The laboratory aims at reinforcing fundamental concepts related to the definition of thermodynamic properties of chemical systems. Thus, students will develop skills in the setting their own physical chemical experiments and making correct interpretations of measures obtained in the laboratory.

This course seeks to foster an interest in the study of natural products of vegetable origin, providing students with the necessary information to comprehend the extraction, purification, and identification processes of primary and secondary metabolites in plants, and to relate the chemical structure of diverse compounds and their biological activity. The methodology used allows students to determine the composition of several of these compounds and their possible biosynthetic routes.

To have students successfully interpret IR, UV, and VIS molecule spectra using basic quantum mechanics methods. Course topics include: selected basics of quantum mechanics, UV and VIS spectra of simple atoms (H and He), IR spectra of simple molecules the vibration and rotation model, graduating from two atom molecules to more complex molecules, spectroscopy and chemical reactions, aspects of symmetry, group theory, reducible and irreducible representations, UV and VIS molecule spectra, the Frank-Condon principle, Fluorescence spectroscopy, lifetime of excited states, Raman spectroscopy, laser spectroscopy, high temporal or spectral resolution.

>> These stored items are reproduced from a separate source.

import Summits.BirchSwinnertonDyer.BirchSwinnertonDyer.Theorems.ByReductionTypeAtTwoAdditivePotGoodPrintZhaiIrreducibleUnramified
import HarnessLib

/-!
# K4 crux `AdditiveRankZeroAtTwo` (19098), child C3″ `AdditivePotGoodLowerHalfAtTwo` (22617): the ZHAI 2016 print road is NOT VACUOUS at
# the off-window base `44A1` — the member `44A1^{(−3)}` (`a₃(44A1) = 1` odd ⇒ `3` inert in the cubic `2`-division field)

Cell `bsd-2adic`, seat `bsd-2adic-k4-w2` GEN 6 (prover, explicit unit, no kit); `--supports stmt-BirchSwinnertonDyer-22617 --as helper`;
companion of `…PrintZhaiIrreducibleUnramified.lean`. HONEST FRAMING (D-0036/D-0054): for each base `V` the KERNEL certifies one member
`M = q*` of Zhai's family — `a_q(V)` odd (certified point count `#Ẽ(𝔽_q)` ⇒ `q` inert in the cubic `2`-division field, U2's dictionary
`isInertIn_of_odd_frobeniusTrace`), `M ≡ 1 (mod 4)` square-free, `(q, N) = 1` from `N ∣ |Δ_min|` — and the base file's road gives, at every
global minimal `W ≅ V^{(M)}`: `r_an(W) = 0`, `Addv W 2`, `0 ≤ ord₂ j`, `¬CM`, `Irr W 2` and the LOWER half `MissingLowerBoundAt W 2`.
Displayed, exactly as printed: the optimality datum (`Dt`, `hopt`) and the record `ord₂(L(V,1)/Ω_∞(V))`; by name: Zhai 2016 Thm. 1.1/1.2
(corrected, arXiv v2), Agashe–Ribet–Stein Thm. 2.6, modularity. Closes nothing at the `∀`-level; nothing booked; BSD is not proved by any of this.
References: [Zhai2016] Thms. 1.1–1.2; [SilvermanAEC2009] V.2, III.2.3; [Miller2011LMS] Def. 1.1.
-/

set_option autoImplicit false
-- the Theorems namespace of this sub repeats the summit name by design (D-0017 nested layout)
set_option linter.dupNamespace false

noncomputable section

open scoped Classical

open WeierstrassCurve Literature.NumberTheory.EllipticCurves
  Literature.NumberTheory.EllipticCurves.ModularForms
  Literature.NumberTheory.EllipticCurves.Rank1Residual
  Literature.NumberTheory.EllipticCurves.Rank1Residual.Typed
  Literature.NumberTheory.EllipticCurves.CoatesLiTianZhai2015
  Literature.NumberTheory.EllipticCurves.Zhai2016
  Literature.NumberTheory.EllipticCurves.AgasheRibetStein2006
  Summit.BirchSwinnertonDyer
  Summit.BirchSwinnertonDyer.Rank1Residual
  Summit.BirchSwinnertonDyer.Rank1Residual.X11b
  Summit.BirchSwinnertonDyer.Rank1Residual.X5.O1
  Summit.BirchSwinnertonDyer.Rank1Residual.P2
  Summit.BirchSwinnertonDyer.BirchSwinnertonDyer.Rank1Residual.IntModel
  Summit.BirchSwinnertonDyer.BirchSwinnertonDyer.Theorems

namespace Summit.BirchSwinnertonDyer.BirchSwinnertonDyer.Theorems.AddPotGoodPrint

/-! ## Witness member `44A1^{(-3)}`: `a_3(44A1) = 1` odd ⇒ `3` inert in the cubic `2`-division field; `M = 3* = -3 ≡ 1 (mod 4)` -/
section Witness44A1

/-- **`#Ẽ(𝔽_3) = 3` for `44A1`** (certified count `countPoints`, `decide +kernel`; `3 ∤ Δ = -2816`). [cite: SilvermanAEC2009, V.2] -/
theorem reductionPointCount_3_44A1 [(⟨0, 1, 0, 3, -1⟩ : WeierstrassCurve ℚ).IsGloballyMinimal] :
    (⟨0, 1, 0, 3, -1⟩ : WeierstrassCurve ℚ).reductionPointCount 3 = 3 := by
  haveI : Fact (Nat.Prime 3) := ⟨by norm_num⟩
  haveI := isElliptic_44A1
  exact Supersingular.reductionPointCount_eq_of_intModel_countPoints intModel_44A1 3 (by norm_num) (by decide +kernel)
    (by decide +kernel)

/-- **`a_3(44A1) = 1` is odd**: `Frob_3` is a `3`-cycle on `E[2] ∖ {0}`, i.e. `3` is inert in the cubic `2`-division field of
`44A1` (Zhai's twisting condition). [cite: Zhai2016, Thm. 1.1 (hypothesis "inert in F")] -/
theorem odd_frobeniusTrace_3_44A1 [(⟨0, 1, 0, 3, -1⟩ : WeierstrassCurve ℚ).IsGloballyMinimal] :
    Odd ((⟨0, 1, 0, 3, -1⟩ : WeierstrassCurve ℚ).frobeniusTrace 3) := by
  rw [Uniform.U2.odd_frobeniusTrace_iff_odd_reductionPointCount _ (by norm_num : Nat.Prime 3) (by norm_num),
    reductionPointCount_3_44A1]
  decide

/-- **C3″'s conclusion at every global minimal model of `44A1^{(-3)}`** — the member `M = 3* = -3` of the Zhai-1.1 family of
`44A1` (`-3 ≡ 1 (mod 4)` square-free, `(3, N) = 1` since `N ∣ |Δ| = 2816`, `3` inert in the cubic `2`-division field because
`a_3 = 1` is odd — ALL IN THE KERNEL; `F` exists by `U2.exists_isTwoDivisionField`). Displayed: the optimality datum and the record
`ord₂(L(44A1,1)/Ω_∞) = 0`; by name: Zhai Thm. 1.1 (corrected), ARS Thm. 2.6, modularity. The `44A1` road is not vacuous.
BSD is not proved by any of this. [cite: Zhai2016, Thm. 1.1] [cite: AgasheRibetStein2006, Thm. 2.6] [cite: Miller2011LMS, Def. 1.1] -/
theorem printFamily44A1_witness_neg3 (h11 : thm11_ordTwo_LAlg_twist_eq_zero')
    (h26 : cremona_abs_maninConstant_eq_one_of_level_le) (hmod : hasEntireLFunction_rat)
    [hN : haveI := isElliptic_44A1; NeZero ((⟨0, 1, 0, 3, -1⟩ : WeierstrassCurve ℚ).conductorNorm ℤ)]
    (Dt : haveI := isElliptic_44A1; ModularParametrizationData (⟨0, 1, 0, 3, -1⟩ : WeierstrassCurve ℚ) ((⟨0, 1, 0, 3, -1⟩ : WeierstrassCurve ℚ).conductorNorm ℤ))
    (hopt : haveI := isElliptic_44A1; Zhai2021.IsOptimalDatum (⟨0, 1, 0, 3, -1⟩ : WeierstrassCurve ℚ) Dt)
    (hL : haveI := isElliptic_44A1; ∃ x : ℚ, IsLAlg (⟨0, 1, 0, 3, -1⟩ : WeierstrassCurve ℚ) x ∧ x ≠ 0 ∧ padicValRat 2 x = 0)
    (W : WeierstrassCurve ℚ) [W.IsElliptic] [W.IsGloballyMinimal]
    (hW : ∃ C : VariableChange ℚ, C • (⟨0, 1, 0, 3, -1⟩ : WeierstrassCurve ℚ).quadraticTwist ((-3 : ℤ) : ℚ) = W) :
    haveI : Fact (Nat.Prime 2) := ⟨Nat.prime_two⟩
    W.analyticRank = 0 ∧ Addv W 2 ∧ 0 ≤ padicValRat 2 W.j ∧ ¬ W.HasCM ∧ Irr W 2 ∧ MissingLowerBoundAt W 2 := by
  haveI : Fact (Nat.Prime 2) := ⟨Nat.prime_two⟩
  haveI := isElliptic_44A1; haveI := isGloballyMinimal_44A1
  have hq : Nat.Prime 3 := by norm_num
  obtain ⟨F, _, _, hF⟩ := Uniform.U2.exists_isTwoDivisionField (⟨0, 1, 0, 3, -1⟩ : WeierstrassCurve ℚ)
    ((X5.O1.irr_two_iff_forall_two_nsmul _).mp irr_two_44A1)
  have hgood : ¬ ((3 : ℕ) : ℤ) ∣ minimalDiscriminantInt (⟨0, 1, 0, 3, -1⟩ : WeierstrassCurve ℚ) := by
    rw [minimalDiscriminantInt_eq intModel_44A1, M44A1_Δ]; decide
  have hin : IsInertIn F 3 :=
    Uniform.U2.isInertIn_of_odd_frobeniusTrace _ hF hq (by norm_num) hgood odd_frobeniusTrace_3_44A1
  have hna : (-3 : ℤ).natAbs = 3 := rfl
  have hgcd : Int.gcd (-3 : ℤ) ((⟨0, 1, 0, 3, -1⟩ : WeierstrassCurve ℚ).conductorNorm ℤ) = 1 := by
    have h' : Nat.Coprime 3 ((⟨0, 1, 0, 3, -1⟩ : WeierstrassCurve ℚ).conductorNorm ℤ) :=
      Nat.Coprime.coprime_dvd_right conductorNorm_dvd_44A1 (by norm_num)
    rw [Int.gcd, hna, Int.natAbs_natCast]
    exact h'
  refine printFamily44A1_lower h11 h26 hmod Dt hopt hL F hF (-3 : ℤ) ?_ (by decide) hgcd ?_ ?_ W hW
  · rw [← Int.squarefree_natAbs, hna]; exact hq.prime.squarefree
  · exact ⟨3, by rw [hna, Nat.Prime.primeFactors hq]; simp⟩
  · intro p hp
    rw [hna, Nat.Prime.primeFactors hq, Finset.mem_singleton] at hp
    subst hp
    exact ⟨by norm_num, hin⟩

end Witness44A1

end Summit.BirchSwinnertonDyer.BirchSwinnertonDyer.Theorems.AddPotGoodPrint

end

This course, Fundamentals of Chemical Analysis, provides students the necessary tools to interpret correctly experimental data. It also provides students all the foun- dation for the study and use of the main analytical techniques used in chemistry.

This course complements theoretical studies of the course on Chemical Analysis. It develops motor skills that facilitate work in the chemistry laboratory. It develops strategies to judge objectively the results of an analysis. It introduces students in the use of instrumental analytical techniques.